The undoped and Mg doped ZnS QDs were synthesized using the co-precipitation method, successfully incorporating the smaller Mg²⁺ ions into the Zn²⁺ lattice positions without causing any significant changes to the structural parameters. Photoluminescence (PL) emission analysis revealed the presence of various emissions, including NBE emission associated with UV radiation, as well as violet, blue, and green emissions corresponding to sulfur vacancies and Zn defects. Furthermore, the photocatalytic degradation of MB dye was investigated, and the presence of Mg dopant led to an improvement in photocatalytic efficiency. Among the different dopant concentrations, the 10% Mg:ZnS QDs exhibited the highest photocatalytic efficiency, demonstrating rapid decolorization of the dye. This enhancement can be attributed to the reduced electron-hole recombination rate facilitated by the Mg dopant, thereby promoting enhanced photocatalytic activity. Moreover, the antibacterial activity of Mg:ZnS QDs against E. Coli and S.typhi bacterial strains was found to be superior. This observation suggests the potential of Mg:ZnS QDs as an effective candidate material for various wastewater treatment applications, including dye degradation and antibacterial efficiency.

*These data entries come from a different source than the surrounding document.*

import Literature.NumberTheory.Rogawski1990.LocalTransferCentralSingularCompactPackageCM   -- ★ p842393 A-p14 (g28): the S1 compact-side PACKAGE at a central point (`∃ C′ ‹instances› ν′ P″ m′ εC, hD′ ∧ hΔ′ ∧ hcnt` over ★ A-p17 (g21) p842329∕p842198) — read here at `ε♭ = τ b₀`
import Literature.NumberTheory.Rogawski1990.LocalTransferTorusCompactSideVanishingCM      -- ★ p842308 F0P3-p01 (g13): `exists_nhds_finsum_side_eq_zero_of_compact_dock` (`hI0 ⟸ hD0′ + hΔ0`)
import Literature.NumberTheory.Rogawski1990.LocalTransferTorusCompactSideKappaSumCM       -- ★ F0P3-p01 (g13) (c′) FILE B: `exists_nhds_finsum_badSide_delta_eq_zero` (`hΔ0 ⟸ hsep′ hside hdisj halt hall`)
import Literature.NumberTheory.Rogawski1990.FinExplicitTransferFactorKappaSumZero          -- ★ p842405 F0P3-p01 (g13) (c′) FILE A: `finsum_finExplicitCollection_Δ_coe_out_eq_zero_of_torusFrame` (`hall`)
import Literature.NumberTheory.Rogawski1990.LocalTransferTorusKappaAlternationCM           -- ★ p842395 F0P3-p02 (g12): `exists_nhds_stableClass_pair_delta_dock_eq_neg_of_frame` (`halt`)
import Literature.NumberTheory.Rogawski1990.LocalEndoscopicDockSeparation                  -- ★ p841863 F0P3-p01 (g12): `exists_nhds_stablySaturated_sep_dock` (`hsep′`)
import Literature.NumberTheory.Rogawski1990.LocalNormFibreBlockDichotomyDock               -- ★ p841689 p08 (g13): `side_of_dock` ∕ `disj_of_dock` (`hside` ∕ `hdisj`)
import Literature.NumberTheory.Rogawski1990.FinExplicitTransferFactorTorusDockSplit        -- ★ p842204 B-p08 (g27): `isConj_endoGL_of_frames` (the norm-pair transport `ι(↑t) ∼ ι(τ t)`)
import HarnessLib
/-- **`epsV : Fin n × Fin M₂ ≃ Fin n′`** — `(e (i₁,i₂), k) ↦ e′ (i₁, eW (i₂, k))` (the enumeration of `𝕍 ⊗ V′ = V ⊗ (W ⊗ V′)`).
[cite: Kudla1994, §2 (doubled space, Siegel parabolic)] -/
def epsV : Fin n × Fin M₂ ≃ Fin n' :=
  ((e.symm.prodCongr (Equiv.refl (Fin M₂))).trans
    ((Equiv.prodAssoc (Fin N) (Fin M) (Fin M₂)).trans ((Equiv.refl (Fin N)).prodCongr eW))).trans e'

omit [Field L] [NumberField L] [IsCMField L] in
/-- `epsV (e (i₁,i₂), k) = e′ (i₁, eW (i₂, k))`. [cite: Kudla1994, §2 (doubled space, Siegel parabolic)] -/
theorem epsV_apply (i : Fin N × Fin M) (k : Fin M₂) :
    epsV e eW e' (e i, k) = e' (i.1, eW (i.2, k)) := by
  simp [epsV, -finSumFinEquiv_apply_left, -finSumFinEquiv_apply_right]

/-- **`epsD : Fin (n+n) × Fin M₂ ≃ Fin (n′+n′)`** — `𝔻 ⊗ V′ = (𝕍 ⊗ V′) ⊕ (𝕍 ⊗ V′)` blockwise along `e₂`.
[cite: Kudla1994, §2 (doubled space, Siegel parabolic)] -/
def epsD : Fin (n + n) × Fin M₂ ≃ Fin (n' + n') :=
  (((e₂ (n := n)).symm.prodCongr (Equiv.refl (Fin M₂))).trans
    ((Equiv.sumProdDistrib (Fin n) (Fin n) (Fin M₂)).trans ((epsV e eW e').sumCongr (epsV e eW e')))).trans (e₂ (n := n'))

omit [Field L] [NumberField L] [IsCMField L] in
/-- `epsD (e₂ (inl x), k) = e₂ (inl (epsV (x, k)))`. [cite: Kudla1994, §2 (doubled space, Siegel parabolic)] -/
theorem epsD_inl (x : Fin n) (k : Fin M₂) :
    epsD e eW e' (e₂ (n := n) (Sum.inl x), k) = e₂ (n := n') (Sum.inl (epsV e eW e' (x, k))) := by
  simp [epsD, -finSumFinEquiv_apply_left, -finSumFinEquiv_apply_right]

omit [Field L] [NumberField L] [IsCMField L] in
/-- `epsD (e₂ (inr x), k) = e₂ (inr (epsV (x, k)))`. [cite: Kudla1994, §2 (doubled space, Siegel parabolic)] -/
theorem epsD_inr (x : Fin n) (k : Fin M₂) :
    epsD e eW e' (e₂ (n := n) (Sum.inr x), k) = e₂ (n := n') (Sum.inr (epsV e eW e' (x, k))) := by
  simp [epsD, -finSumFinEquiv_apply_left, -finSumFinEquiv_apply_right]

/-! ## 2. The Gram identity `J^{𝔻 ⊗ V′} = reindex epsD (J^𝔻 ⊗ₖ diag dV′)` -/

/-- **the hermitian Gram matrix of the big datum is the Kronecker product**, entrywise along `epsD`.
[cite: Kudla1994, §2 (doubled space, Siegel parabolic)] -/
theorem hermD_tensor_apply (a b : Fin (n + n) × Fin M₂) :
    hermD L e' dV hdV (tensorFrame L dW eW dV') (tensorFrame_real L dW hdW eW dV' hdV') (epsD e eW e' a) (epsD e eW e' b) =
      (hermD L e dV hdV dW hdW ⊗ₖ Matrix.diagonal dV') a b := by
  have hcoe : ∀ z : Fp L, algebraMap (Fp L) L z = (z : L) := fun _ => rfl
  obtain ⟨x, k⟩ := a
  obtain ⟨y, l⟩ := b
  obtain ⟨s, rfl⟩ := (e₂ (n := n)).surjective x
  obtain ⟨t, rfl⟩ := (e₂ (n := n)).surjective y
  rcases s with i | i <;> rcases t with j | j <;>
    obtain ⟨i', rfl⟩ := e.surjective i <;> obtain ⟨j', rfl⟩ := e.surjective j <;>
    simp only [epsD_inl, epsD_inr, epsV_apply] <;>
    simp [hermD, gramD, gramR, UnitaryDualPair.gram, realDiagonal, tensorFrame, Matrix.kroneckerMap_apply,
      Matrix.diagonal_apply, Matrix.fromBlocks, Matrix.reindex_apply, Matrix.submatrix_apply, Matrix.map_apply,
      eW.injective.eq_iff, Prod.ext_iff, -finSumFinEquiv_apply_left, -finSumFinEquiv_apply_right] <;>
    split_ifs <;> simp_all <;> ring

/-- matrix form: `J^{𝔻⊗V′} = reindex epsD epsD (J^𝔻 ⊗ₖ diag dV′)`. [cite: Kudla1994, §2 (doubled space, Siegel parabolic)] -/
theorem hermD_tensor :
    hermD L e' dV hdV (tensorFrame L dW eW dV') (tensorFrame_real L dW hdW eW dV' hdV') =
      Matrix.reindex (epsD e eW e') (epsD e eW e') (hermD L e dV hdV dW hdW ⊗ₖ Matrix.diagonal dV') := by
  ext a b
  obtain ⟨a, rfl⟩ := (epsD e eW e').surjective a
  obtain ⟨b, rfl⟩ := (epsD e eW e').surjective b
  rw [Matrix.reindex_apply, Matrix.submatrix_apply, Equiv.symm_apply_apply, Equiv.symm_apply_apply]
  exact hermD_tensor_apply L e dV hdV dW hdW eW e' dV' hdV' a b

/-- adelic form: `J^{𝔻⊗V′}_𝔸 = reindex epsD epsD (J^𝔻_𝔸 ⊗ₖ (diag dV′)_𝔸)`. [cite: Kudla1994, §2 (doubled space, Siegel parabolic)] -/
theorem adelicForm_hermD_tensor :
    UnitaryGroup.adelicForm L (n' + n') (hermD L e' dV hdV (tensorFrame L dW eW dV') (tensorFrame_real L dW hdW eW dV' hdV')) =
      Matrix.reindex (epsD e eW e') (epsD e eW e')
        (UnitaryGroup.adelicForm L (n + n) (hermD L e dV hdV dW hdW) ⊗ₖ UnitaryGroup.adelicForm L M₂ (Matrix.diagonal dV')) := by
  rw [UnitaryGroup.adelicForm, UnitaryGroup.adelicForm, UnitaryGroup.adelicForm, hermD_tensor L e dV hdV dW hdW eW e' dV' hdV',
    UnitaryGroup.kronecker_map_map]
  rfl

/-! ## 3. The embedding `h ↦ h ⊗ 1_{V′}` -/

/-- **`tensorEmb : U(𝔻)(𝔸) →* U(𝔻 ⊗ V′)(𝔸)`, `h ↦ reindex epsD (h ⊗ₖ 1)`** (★ `adelicInl`, ★ `reindexU`, cast along `adelicForm_hermD_tensor`).
[cite: Kudla1994, §2 (doubled space, Siegel parabolic), §3 Thm. 3.1] [cite: HarrisKudlaSweet1996, §1 (1.8)] -/
def tensorEmb : HA L e dV hdV dW hdW →* HA L e' dV hdV (tensorFrame L dW eW dV') (tensorFrame_real L dW hdW eW dV' hdV') :=
  (Subgroup.inclusion (le_of_eq (congrArg (unitaryGroupOfForm (UnitaryGroup.conjAdele (Fp L) L (IsCMField.complexConj L)))
      (adelicForm_hermD_tensor L e dV hdV dW hdW eW e' dV' hdV').symm))).comp <|
    (UnitaryGroup.reindexU _ (epsD e eW e') _).comp
      (UnitaryGroup.adelicInl (Fp L) L (IsCMField.complexConj L) (n + n) M₂ (hermD L e dV hdV dW hdW) (Matrix.diagonal dV'))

Author contribution statement

S. Murugan: Performed the experiments; Wrote the paper.

M. Ashokkumar: Conceived and designed the experiments; Analyzed and interpreted the data; Wrote the paper.

P. Sakthivel, Dongjin Choi: Contributed reagents, materials, analysis tools or data.

Data availability statement

Data will be made available on request.

Declaration of competing interest

The authors declare that they have no known competing financial interests or personal relationships that could have appeared to influence the work reported in this paper.